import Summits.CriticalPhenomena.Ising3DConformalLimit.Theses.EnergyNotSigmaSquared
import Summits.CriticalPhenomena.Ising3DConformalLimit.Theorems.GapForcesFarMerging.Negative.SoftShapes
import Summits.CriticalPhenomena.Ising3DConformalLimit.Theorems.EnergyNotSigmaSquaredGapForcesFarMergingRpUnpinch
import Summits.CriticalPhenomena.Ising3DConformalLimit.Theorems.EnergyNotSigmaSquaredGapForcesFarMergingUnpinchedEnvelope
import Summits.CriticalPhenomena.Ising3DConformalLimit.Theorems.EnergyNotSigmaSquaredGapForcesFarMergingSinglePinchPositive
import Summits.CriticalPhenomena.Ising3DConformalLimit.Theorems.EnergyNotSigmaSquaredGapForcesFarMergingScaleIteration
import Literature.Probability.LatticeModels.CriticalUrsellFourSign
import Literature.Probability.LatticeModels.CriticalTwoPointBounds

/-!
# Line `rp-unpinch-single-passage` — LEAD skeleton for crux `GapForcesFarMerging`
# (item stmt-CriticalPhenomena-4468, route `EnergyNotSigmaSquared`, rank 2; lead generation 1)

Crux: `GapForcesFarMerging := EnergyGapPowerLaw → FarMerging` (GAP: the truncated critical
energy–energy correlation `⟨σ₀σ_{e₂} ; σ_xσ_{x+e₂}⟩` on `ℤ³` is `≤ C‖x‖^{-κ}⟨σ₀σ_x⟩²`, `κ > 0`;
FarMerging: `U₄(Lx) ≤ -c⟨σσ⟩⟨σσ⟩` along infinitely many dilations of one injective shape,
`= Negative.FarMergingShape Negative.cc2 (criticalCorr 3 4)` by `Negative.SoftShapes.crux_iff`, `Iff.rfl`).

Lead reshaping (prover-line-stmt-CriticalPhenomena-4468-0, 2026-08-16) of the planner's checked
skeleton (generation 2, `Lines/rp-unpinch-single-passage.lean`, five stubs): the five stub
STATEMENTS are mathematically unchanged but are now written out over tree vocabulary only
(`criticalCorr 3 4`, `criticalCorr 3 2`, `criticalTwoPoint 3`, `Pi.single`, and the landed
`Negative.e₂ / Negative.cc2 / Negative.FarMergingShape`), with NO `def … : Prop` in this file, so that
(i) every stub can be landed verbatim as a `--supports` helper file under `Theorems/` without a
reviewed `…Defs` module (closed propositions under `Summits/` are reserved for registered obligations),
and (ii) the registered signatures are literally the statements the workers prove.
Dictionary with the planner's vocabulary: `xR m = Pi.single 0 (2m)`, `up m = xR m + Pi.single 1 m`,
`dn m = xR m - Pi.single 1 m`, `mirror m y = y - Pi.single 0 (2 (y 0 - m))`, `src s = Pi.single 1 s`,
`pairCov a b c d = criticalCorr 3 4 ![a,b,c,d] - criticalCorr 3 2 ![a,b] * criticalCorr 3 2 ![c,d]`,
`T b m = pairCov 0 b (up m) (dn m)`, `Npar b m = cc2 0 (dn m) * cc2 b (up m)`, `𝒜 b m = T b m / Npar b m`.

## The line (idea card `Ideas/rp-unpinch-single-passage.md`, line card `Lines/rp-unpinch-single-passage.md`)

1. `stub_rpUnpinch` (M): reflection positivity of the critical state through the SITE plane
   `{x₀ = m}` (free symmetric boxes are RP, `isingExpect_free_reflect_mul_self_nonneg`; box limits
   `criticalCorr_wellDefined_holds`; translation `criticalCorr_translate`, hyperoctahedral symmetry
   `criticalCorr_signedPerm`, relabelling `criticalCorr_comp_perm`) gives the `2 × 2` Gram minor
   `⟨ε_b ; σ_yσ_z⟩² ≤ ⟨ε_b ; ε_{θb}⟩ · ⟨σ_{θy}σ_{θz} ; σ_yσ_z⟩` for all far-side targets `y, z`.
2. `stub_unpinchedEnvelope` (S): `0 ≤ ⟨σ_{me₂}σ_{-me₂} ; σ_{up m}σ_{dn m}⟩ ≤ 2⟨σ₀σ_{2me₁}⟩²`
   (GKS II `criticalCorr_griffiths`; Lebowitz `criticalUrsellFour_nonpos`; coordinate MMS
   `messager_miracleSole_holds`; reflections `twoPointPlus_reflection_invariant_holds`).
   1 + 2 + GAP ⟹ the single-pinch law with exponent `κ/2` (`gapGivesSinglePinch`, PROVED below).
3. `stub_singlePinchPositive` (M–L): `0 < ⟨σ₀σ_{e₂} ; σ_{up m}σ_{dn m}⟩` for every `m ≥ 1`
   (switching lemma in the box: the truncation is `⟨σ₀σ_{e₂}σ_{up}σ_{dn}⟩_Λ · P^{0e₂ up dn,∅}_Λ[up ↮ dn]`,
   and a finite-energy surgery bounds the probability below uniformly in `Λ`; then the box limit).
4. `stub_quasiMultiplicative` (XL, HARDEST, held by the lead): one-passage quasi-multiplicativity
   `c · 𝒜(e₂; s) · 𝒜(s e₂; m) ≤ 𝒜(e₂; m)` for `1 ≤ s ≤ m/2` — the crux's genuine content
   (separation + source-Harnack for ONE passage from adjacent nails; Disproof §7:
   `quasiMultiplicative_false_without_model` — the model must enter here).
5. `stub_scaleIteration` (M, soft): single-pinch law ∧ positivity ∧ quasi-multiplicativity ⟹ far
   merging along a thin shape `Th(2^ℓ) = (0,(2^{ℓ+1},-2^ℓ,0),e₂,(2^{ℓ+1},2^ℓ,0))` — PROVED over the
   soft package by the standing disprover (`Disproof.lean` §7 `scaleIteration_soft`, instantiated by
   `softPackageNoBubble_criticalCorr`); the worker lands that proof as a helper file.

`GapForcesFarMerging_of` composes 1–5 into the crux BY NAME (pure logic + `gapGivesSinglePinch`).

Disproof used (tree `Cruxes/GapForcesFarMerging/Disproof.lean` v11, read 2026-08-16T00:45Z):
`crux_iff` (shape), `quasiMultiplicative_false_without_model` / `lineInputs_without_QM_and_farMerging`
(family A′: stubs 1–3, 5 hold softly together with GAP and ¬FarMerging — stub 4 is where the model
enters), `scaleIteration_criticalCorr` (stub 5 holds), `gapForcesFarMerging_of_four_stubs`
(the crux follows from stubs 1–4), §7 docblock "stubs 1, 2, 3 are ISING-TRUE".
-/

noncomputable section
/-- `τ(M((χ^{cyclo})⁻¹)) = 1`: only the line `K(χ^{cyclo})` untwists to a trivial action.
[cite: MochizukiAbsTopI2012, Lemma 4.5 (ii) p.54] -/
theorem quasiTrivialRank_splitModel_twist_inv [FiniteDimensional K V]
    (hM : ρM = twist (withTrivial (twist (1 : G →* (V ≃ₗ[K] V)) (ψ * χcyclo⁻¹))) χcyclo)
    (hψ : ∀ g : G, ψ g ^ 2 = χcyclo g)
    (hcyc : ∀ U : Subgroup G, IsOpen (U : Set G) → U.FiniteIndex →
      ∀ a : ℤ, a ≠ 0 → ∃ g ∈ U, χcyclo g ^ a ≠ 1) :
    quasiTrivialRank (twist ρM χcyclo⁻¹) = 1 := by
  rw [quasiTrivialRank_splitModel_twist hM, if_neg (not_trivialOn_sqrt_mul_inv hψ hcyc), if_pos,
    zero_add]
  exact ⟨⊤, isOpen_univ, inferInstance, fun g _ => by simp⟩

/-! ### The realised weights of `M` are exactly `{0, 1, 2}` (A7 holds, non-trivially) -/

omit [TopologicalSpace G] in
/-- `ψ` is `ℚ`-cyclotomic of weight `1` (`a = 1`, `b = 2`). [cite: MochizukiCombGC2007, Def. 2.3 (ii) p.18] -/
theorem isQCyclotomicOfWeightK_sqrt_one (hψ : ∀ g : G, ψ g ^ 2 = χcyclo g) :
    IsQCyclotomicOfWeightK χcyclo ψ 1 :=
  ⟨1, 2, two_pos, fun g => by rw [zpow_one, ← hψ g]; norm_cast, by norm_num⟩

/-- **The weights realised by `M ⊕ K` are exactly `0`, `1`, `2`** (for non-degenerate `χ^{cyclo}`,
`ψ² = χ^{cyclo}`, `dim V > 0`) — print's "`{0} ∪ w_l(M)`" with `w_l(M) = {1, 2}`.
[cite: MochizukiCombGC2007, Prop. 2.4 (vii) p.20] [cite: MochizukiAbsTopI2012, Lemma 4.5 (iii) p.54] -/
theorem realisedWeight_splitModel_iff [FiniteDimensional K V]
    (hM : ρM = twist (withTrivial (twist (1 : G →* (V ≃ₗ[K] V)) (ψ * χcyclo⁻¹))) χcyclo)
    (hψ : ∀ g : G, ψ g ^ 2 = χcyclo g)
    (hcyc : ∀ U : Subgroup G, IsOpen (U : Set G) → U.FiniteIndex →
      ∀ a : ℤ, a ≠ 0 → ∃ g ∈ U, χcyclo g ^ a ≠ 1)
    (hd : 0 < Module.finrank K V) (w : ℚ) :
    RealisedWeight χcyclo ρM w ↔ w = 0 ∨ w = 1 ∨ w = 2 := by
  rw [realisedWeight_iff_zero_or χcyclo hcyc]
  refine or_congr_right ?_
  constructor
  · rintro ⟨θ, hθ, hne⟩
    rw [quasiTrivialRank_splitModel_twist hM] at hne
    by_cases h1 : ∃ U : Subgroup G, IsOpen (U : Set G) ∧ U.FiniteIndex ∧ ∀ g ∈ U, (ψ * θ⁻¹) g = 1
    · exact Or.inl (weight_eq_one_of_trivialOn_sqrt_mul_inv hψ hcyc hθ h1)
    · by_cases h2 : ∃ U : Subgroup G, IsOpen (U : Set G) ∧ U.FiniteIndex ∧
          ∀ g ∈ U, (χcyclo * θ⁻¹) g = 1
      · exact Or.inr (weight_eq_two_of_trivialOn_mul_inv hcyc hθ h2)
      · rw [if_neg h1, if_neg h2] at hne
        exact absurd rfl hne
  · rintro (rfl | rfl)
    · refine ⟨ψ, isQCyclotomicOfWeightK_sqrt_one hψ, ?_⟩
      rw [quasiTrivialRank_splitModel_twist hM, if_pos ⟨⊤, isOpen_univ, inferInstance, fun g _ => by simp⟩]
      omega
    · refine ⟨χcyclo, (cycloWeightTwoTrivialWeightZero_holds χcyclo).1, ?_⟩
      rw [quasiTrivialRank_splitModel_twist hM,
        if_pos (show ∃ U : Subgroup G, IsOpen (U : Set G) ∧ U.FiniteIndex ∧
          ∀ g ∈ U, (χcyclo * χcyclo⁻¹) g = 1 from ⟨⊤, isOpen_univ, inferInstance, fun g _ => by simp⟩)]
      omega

★ ★ ★ ★

:: EXERCISE REQUIREMENTS ::
Above are the records; repeat exactly the lines from the one holding "# (item stmt-CriticalPhenomena-4468, route" down to the one holding "along infinitely many", end lines included.

:: YOUR SOLUTION ::
# (item stmt-CriticalPhenomena-4468, route `EnergyNotSigmaSquared`, rank 2; lead generation 1)

Crux: `GapForcesFarMerging := EnergyGapPowerLaw → FarMerging` (GAP: the truncated critical
energy–energy correlation `⟨σ₀σ_{e₂} ; σ_xσ_{x+e₂}⟩` on `ℤ³` is `≤ C‖x‖^{-κ}⟨σ₀σ_x⟩²`, `κ > 0`;
FarMerging: `U₄(Lx) ≤ -c⟨σσ⟩⟨σσ⟩` along infinitely many dilations of one injective shape,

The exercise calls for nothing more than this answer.